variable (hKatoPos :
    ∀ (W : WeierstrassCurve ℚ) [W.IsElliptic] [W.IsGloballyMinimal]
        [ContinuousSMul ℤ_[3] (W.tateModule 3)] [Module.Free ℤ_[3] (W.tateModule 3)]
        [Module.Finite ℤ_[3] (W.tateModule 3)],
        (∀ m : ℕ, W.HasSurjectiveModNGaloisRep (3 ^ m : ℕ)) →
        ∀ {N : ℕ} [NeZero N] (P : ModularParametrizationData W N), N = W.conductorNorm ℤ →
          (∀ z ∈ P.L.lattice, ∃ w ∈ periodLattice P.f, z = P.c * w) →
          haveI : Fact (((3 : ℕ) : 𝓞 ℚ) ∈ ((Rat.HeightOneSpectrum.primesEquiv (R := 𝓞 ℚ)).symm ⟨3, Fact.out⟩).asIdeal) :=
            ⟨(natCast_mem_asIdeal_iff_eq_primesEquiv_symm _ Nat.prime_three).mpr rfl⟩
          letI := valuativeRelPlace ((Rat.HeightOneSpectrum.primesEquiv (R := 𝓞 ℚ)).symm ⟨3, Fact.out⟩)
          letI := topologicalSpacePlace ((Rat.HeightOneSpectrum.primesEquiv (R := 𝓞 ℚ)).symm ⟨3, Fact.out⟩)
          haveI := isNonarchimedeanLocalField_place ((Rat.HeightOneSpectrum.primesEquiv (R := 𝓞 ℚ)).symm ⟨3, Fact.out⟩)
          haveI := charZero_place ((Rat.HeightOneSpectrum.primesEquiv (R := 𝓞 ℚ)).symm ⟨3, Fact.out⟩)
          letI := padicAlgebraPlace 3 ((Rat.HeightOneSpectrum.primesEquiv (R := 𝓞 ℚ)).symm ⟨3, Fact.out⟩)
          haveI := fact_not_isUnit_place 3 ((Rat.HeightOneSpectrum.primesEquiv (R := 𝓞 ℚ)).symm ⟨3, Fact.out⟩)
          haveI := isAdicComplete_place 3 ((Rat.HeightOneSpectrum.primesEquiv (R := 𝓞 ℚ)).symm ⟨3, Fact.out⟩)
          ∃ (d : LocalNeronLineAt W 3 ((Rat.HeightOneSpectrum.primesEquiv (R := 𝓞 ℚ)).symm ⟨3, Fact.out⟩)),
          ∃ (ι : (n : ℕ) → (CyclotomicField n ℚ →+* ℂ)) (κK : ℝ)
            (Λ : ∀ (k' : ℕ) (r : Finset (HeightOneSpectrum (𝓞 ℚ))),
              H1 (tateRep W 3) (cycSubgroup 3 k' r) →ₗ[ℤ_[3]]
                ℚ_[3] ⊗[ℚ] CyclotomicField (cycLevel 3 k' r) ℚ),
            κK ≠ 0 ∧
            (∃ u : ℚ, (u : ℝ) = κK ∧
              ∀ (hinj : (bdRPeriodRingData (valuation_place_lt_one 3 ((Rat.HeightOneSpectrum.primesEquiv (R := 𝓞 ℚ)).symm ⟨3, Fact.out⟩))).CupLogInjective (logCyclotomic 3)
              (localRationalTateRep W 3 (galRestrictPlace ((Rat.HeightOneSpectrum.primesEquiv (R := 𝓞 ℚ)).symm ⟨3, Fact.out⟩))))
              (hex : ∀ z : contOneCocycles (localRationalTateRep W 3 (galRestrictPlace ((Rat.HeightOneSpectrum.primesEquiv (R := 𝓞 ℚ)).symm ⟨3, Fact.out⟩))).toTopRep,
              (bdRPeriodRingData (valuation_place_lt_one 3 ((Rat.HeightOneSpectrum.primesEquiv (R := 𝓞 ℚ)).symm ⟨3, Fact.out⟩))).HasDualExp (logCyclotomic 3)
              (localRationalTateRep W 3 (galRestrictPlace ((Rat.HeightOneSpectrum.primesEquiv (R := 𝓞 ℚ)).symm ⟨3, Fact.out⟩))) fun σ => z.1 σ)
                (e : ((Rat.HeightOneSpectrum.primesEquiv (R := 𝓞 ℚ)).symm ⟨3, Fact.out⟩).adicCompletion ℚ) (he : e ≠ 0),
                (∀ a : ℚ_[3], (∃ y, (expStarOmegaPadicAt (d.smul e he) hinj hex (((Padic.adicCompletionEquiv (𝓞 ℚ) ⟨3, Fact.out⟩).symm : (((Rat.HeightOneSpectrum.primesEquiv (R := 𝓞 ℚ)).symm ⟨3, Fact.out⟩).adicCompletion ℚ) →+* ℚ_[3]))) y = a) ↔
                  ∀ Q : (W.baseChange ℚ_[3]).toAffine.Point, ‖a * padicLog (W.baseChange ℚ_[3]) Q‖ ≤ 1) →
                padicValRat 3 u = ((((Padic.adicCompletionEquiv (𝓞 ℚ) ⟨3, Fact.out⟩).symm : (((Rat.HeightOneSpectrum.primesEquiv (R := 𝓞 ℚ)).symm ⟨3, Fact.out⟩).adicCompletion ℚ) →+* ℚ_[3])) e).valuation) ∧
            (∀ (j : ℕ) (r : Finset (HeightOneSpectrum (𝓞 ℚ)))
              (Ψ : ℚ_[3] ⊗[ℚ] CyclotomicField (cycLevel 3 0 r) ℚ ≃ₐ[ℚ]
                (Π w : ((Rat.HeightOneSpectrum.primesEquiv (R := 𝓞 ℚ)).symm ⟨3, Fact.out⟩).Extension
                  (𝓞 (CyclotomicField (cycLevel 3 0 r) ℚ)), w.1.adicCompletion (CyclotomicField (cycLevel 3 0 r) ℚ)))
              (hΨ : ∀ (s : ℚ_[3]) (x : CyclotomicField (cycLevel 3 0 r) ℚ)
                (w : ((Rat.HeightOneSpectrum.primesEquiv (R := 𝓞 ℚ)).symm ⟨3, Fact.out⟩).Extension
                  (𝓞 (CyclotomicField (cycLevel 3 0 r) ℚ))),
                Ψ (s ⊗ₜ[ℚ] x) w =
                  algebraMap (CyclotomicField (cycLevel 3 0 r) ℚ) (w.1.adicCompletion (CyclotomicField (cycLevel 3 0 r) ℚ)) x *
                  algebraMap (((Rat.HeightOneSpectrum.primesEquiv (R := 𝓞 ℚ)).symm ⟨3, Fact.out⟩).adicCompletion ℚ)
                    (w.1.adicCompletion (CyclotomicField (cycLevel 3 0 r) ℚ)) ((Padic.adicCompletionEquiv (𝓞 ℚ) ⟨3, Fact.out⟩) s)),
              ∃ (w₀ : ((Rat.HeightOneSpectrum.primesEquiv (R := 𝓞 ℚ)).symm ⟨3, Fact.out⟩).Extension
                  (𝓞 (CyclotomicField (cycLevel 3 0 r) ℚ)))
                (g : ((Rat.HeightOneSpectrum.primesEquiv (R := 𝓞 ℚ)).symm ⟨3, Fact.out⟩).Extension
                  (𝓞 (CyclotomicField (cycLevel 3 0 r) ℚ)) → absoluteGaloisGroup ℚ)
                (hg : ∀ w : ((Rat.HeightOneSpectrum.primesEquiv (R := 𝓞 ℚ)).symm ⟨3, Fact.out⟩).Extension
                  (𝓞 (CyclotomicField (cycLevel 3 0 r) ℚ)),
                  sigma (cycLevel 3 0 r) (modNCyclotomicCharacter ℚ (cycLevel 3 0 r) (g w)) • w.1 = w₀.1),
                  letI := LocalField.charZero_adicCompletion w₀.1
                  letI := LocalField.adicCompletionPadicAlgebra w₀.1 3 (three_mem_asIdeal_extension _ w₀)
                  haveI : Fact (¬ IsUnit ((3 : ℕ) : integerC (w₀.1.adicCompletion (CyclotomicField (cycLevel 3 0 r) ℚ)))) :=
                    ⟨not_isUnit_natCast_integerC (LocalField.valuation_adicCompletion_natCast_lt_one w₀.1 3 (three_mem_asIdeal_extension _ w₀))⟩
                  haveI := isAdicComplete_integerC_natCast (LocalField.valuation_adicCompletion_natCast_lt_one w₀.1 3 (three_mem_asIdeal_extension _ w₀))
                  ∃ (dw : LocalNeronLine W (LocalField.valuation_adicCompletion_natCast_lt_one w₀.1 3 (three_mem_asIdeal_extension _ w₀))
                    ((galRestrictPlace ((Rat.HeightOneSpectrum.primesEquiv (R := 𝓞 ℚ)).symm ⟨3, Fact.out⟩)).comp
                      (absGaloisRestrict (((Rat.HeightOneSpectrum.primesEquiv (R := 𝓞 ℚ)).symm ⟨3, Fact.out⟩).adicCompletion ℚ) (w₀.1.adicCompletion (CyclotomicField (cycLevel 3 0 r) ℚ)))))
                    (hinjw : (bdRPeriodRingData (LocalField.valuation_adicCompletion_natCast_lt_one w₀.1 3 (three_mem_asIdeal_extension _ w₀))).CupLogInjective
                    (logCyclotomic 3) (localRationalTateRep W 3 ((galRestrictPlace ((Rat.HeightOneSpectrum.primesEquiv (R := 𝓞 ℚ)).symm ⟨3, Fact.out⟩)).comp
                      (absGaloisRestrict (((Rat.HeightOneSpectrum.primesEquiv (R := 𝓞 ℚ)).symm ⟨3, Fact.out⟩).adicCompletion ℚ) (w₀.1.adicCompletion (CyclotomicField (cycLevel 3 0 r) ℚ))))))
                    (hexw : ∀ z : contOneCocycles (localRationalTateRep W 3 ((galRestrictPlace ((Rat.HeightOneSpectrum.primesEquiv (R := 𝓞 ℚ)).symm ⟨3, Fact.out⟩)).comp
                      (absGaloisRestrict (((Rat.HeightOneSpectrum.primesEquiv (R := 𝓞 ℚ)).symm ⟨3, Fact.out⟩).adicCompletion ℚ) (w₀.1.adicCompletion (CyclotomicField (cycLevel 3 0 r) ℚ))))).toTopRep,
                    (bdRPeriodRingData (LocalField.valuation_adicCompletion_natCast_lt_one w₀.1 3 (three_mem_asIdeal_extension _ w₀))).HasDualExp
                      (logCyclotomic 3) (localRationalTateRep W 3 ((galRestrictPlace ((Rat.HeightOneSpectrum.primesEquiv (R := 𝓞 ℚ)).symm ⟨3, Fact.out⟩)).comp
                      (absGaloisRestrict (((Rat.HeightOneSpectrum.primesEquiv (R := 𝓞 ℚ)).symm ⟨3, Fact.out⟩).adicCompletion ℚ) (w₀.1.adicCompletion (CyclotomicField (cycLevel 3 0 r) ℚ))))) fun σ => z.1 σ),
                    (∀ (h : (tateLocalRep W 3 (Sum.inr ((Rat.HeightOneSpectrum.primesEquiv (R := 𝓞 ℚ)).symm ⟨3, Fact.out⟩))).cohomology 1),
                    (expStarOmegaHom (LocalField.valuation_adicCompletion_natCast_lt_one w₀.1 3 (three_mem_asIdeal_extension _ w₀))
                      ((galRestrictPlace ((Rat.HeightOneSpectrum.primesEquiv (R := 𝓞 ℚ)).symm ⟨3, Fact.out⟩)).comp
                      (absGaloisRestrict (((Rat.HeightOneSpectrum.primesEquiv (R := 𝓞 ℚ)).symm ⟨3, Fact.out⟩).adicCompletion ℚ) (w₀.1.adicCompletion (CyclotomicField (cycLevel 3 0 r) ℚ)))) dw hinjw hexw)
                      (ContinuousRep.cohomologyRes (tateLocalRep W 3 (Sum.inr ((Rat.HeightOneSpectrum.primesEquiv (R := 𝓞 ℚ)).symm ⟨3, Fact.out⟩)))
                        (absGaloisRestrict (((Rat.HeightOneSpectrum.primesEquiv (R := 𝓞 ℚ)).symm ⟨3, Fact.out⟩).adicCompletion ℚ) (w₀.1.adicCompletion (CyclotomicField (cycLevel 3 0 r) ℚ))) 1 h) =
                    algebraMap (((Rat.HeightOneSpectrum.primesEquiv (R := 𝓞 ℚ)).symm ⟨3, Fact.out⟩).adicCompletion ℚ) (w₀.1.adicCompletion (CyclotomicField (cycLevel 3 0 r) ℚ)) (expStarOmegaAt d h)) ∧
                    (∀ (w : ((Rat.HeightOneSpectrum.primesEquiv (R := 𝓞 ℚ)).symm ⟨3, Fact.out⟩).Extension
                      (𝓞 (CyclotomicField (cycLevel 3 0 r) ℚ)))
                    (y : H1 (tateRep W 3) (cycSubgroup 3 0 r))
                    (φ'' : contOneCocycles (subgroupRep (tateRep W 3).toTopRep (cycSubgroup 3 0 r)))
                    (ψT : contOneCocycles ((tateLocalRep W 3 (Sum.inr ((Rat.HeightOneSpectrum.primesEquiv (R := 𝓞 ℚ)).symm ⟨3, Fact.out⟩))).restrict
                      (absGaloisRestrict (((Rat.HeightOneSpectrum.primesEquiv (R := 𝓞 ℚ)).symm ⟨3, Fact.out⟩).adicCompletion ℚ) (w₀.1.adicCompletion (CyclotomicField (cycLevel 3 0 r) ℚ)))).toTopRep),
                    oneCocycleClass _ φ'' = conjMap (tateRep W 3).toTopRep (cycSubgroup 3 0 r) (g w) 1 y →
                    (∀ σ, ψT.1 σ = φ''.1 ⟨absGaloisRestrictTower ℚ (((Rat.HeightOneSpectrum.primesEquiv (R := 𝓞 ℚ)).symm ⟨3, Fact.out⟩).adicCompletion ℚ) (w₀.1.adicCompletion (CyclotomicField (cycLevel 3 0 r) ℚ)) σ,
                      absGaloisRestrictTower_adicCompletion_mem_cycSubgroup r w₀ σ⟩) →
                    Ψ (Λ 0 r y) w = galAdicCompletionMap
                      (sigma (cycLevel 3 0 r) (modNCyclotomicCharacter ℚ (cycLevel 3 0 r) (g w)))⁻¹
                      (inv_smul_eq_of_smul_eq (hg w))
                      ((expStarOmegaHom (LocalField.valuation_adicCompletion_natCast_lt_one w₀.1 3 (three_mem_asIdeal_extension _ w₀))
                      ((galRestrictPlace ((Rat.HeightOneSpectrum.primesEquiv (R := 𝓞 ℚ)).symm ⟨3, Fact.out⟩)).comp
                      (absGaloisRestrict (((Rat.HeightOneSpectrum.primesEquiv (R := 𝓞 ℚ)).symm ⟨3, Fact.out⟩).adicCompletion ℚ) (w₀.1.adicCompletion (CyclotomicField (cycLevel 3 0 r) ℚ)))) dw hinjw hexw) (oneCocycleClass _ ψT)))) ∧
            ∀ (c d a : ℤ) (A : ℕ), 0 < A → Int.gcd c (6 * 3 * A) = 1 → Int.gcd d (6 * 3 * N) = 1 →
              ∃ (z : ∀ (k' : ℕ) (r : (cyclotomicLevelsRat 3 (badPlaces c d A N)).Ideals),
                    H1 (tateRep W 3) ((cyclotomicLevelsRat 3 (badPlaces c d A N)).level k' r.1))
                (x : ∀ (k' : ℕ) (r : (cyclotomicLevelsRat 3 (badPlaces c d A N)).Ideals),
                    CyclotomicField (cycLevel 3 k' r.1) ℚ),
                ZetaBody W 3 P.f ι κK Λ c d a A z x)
____________
#### What the task requires:
From the listing above, return the lines starting at the one with "(Π w : ((Rat.HeightOneSpectrum.primesEquiv" and ending at the one with "(𝓞 (CyclotomicField (cycLevel 3 0 r) ℚ)) →", both kept, exactly as they appear and nothing more.

#### Response below:
                (Π w : ((Rat.HeightOneSpectrum.primesEquiv (R := 𝓞 ℚ)).symm ⟨3, Fact.out⟩).Extension
                  (𝓞 (CyclotomicField (cycLevel 3 0 r) ℚ)), w.1.adicCompletion (CyclotomicField (cycLevel 3 0 r) ℚ)))
              (hΨ : ∀ (s : ℚ_[3]) (x : CyclotomicField (cycLevel 3 0 r) ℚ)
                (w : ((Rat.HeightOneSpectrum.primesEquiv (R := 𝓞 ℚ)).symm ⟨3, Fact.out⟩).Extension
                  (𝓞 (CyclotomicField (cycLevel 3 0 r) ℚ))),
                Ψ (s ⊗ₜ[ℚ] x) w =
                  algebraMap (CyclotomicField (cycLevel 3 0 r) ℚ) (w.1.adicCompletion (CyclotomicField (cycLevel 3 0 r) ℚ)) x *
                  algebraMap (((Rat.HeightOneSpectrum.primesEquiv (R := 𝓞 ℚ)).symm ⟨3, Fact.out⟩).adicCompletion ℚ)
                    (w.1.adicCompletion (CyclotomicField (cycLevel 3 0 r) ℚ)) ((Padic.adicCompletionEquiv (𝓞 ℚ) ⟨3, Fact.out⟩) s)),
              ∃ (w₀ : ((Rat.HeightOneSpectrum.primesEquiv (R := 𝓞 ℚ)).symm ⟨3, Fact.out⟩).Extension
                  (𝓞 (CyclotomicField (cycLevel 3 0 r) ℚ)))
                (g : ((Rat.HeightOneSpectrum.primesEquiv (R := 𝓞 ℚ)).symm ⟨3, Fact.out⟩).Extension
                  (𝓞 (CyclotomicField (cycLevel 3 0 r) ℚ)) → absoluteGaloisGroup ℚ)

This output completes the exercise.